Cities once understood that development generates community wealth through sales and property taxes, construction wages and new economic activity. Permit fees were low, impact fees unknown and cities funded their planning and building departments from general revenues. Municipalities considered streets, sidewalks, utilities and public services investments that would generate community wealth over time.

In contrast, we make developers pay-to-play rather than waiting for the taxes that flow in development's wake. There are problems with this approach. First, additional fees and processes increase the initial project risk and costs (which are marked up and passed on to the buyer or renter). Second, the higher risk and costs inhibit development and reduce market supply. Third, pay-to-play results in policy gimmicks, such as incentive zoning.

Incentive zoning is just one of many flawed gimmicks fostered by the pay-to-play policy approach. Incentive zoning creates new bureaucracy, is boom-dependent and hinders housing development by increasing costs. Seattle residents have overwhelmingly supported housing levies.

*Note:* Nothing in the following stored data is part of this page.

/-- **The pullback to `𝒟_{≤3}` of a family `K` on `𝒟`** (its restriction to the sub-diagram, typed on the
presentation `sub3`). [cite: MochizukiAbsTopIII2015, Corollary 3.6 (iii) p.80] -/
noncomputable def pullLog (K : Δ.diagram.HomotopyFamily) : Δ.sub3.HomotopyFamily :=
  Δ.sub3_eq_comapAlong.symm ▸ K.comap embLog

/-- The boundary set of the pullback: the pairs whose images lie in `E_K`.
[cite: MochizukiAbsTopIII2015, Corollary 3.6 (iii) p.80] -/
theorem pullLog_E_iff (K : Δ.diagram.HomotopyFamily) {a b : logObsShape.{u}.Vertex} (p q : Path a b) :
    (Δ.pullLog K).E p q ↔ K.E (embLog.mapPath p) (embLog.mapPath q) :=
  DiagramOfCategories.HomotopyFamily.cast_E_iff _ _ p q

/-- The pullback is compatible with `K` along `embLog` (Def. 3.5 (ii)).
[cite: MochizukiAbsTopIII2015, Corollary 3.6 (iii) p.80] -/
theorem pullLog_compatibleAlong (K : Δ.diagram.HomotopyFamily) : (Δ.pullLog K).CompatibleAlong embLog K :=
  fun _ _ p q hE => K.cast_comap_compatible embLog Δ.sub3_eq_comapAlong.symm p q hE

/-- **The pullback to `𝒟_{≤3} ∪ {ℰ}` of a family on `𝒟`.** [cite: MochizukiAbsTopIII2015, Corollary 3.6 (i) p.79] -/
noncomputable def pullCore4 (K : Δ.diagram.HomotopyFamily) : Δ.core4Diagram.HomotopyFamily :=
  Δ.core4Diagram_eq_comapAlong.symm ▸ K.comap embCore4

/-- Its boundary set. [cite: MochizukiAbsTopIII2015, Corollary 3.6 (i) p.79] -/
theorem pullCore4_E_iff (K : Δ.diagram.HomotopyFamily) {a b : coreShape4.{u}.Vertex} (p q : Path a b) :
    (Δ.pullCore4 K).E p q ↔ K.E (embCore4.mapPath p) (embCore4.mapPath q) :=
  DiagramOfCategories.HomotopyFamily.cast_E_iff _ _ p q

/-- Its compatibility with `K`. [cite: MochizukiAbsTopIII2015, Corollary 3.6 (i) p.79] -/
theorem pullCore4_compatibleAlong (K : Δ.diagram.HomotopyFamily) :
    (Δ.pullCore4 K).CompatibleAlong embCore4 K :=
  fun _ _ p q hE => K.cast_comap_compatible embCore4 Δ.core4Diagram_eq_comapAlong.symm p q hE

/-- **The pullback to `𝒟_{≤4} ∪ {Anab}` of a family on `𝒟`.** [cite: MochizukiAbsTopIII2015, Corollary 3.6 (i) p.79] -/
noncomputable def pullCore5 (K : Δ.diagram.HomotopyFamily) : Δ.core5Diagram.HomotopyFamily :=
  Δ.core5Diagram_eq_comapAlong.symm ▸ K.comap embCore5

/-- Its boundary set. [cite: MochizukiAbsTopIII2015, Corollary 3.6 (i) p.79] -/
theorem pullCore5_E_iff (K : Δ.diagram.HomotopyFamily) {a b : coreShape5.{u}.Vertex} (p q : Path a b) :
    (Δ.pullCore5 K).E p q ↔ K.E (embCore5.mapPath p) (embCore5.mapPath q) :=
  DiagramOfCategories.HomotopyFamily.cast_E_iff _ _ p q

There is no justification for an end-run around voters in expanding public support for affordable housing to include workforce housing.

New homes are not the most economical path to increased workforce housing. Almost all workforce housing has been and will be provided by older homes and apartments in the private sector. To expand the pool of older homes, we need to remove barriers to housing development and build the large numbers of new housing units required to moderate rents and housing prices. Seattle can dramatically increase the supply of housing with increased zoning capacity, clear stable codes and funding infrastructure through broad-based taxes.

We need to shift our strategy for creating broadly affordable housing. We must build as many quality housing units as possible to increase supply and moderate prices. Incentive zoning may be good public relations, good politics or both — but good public policy it is not.

David Schraer is a Seattle architect with in-plain-air architects and was the first executive director of the White Center Community Development Association.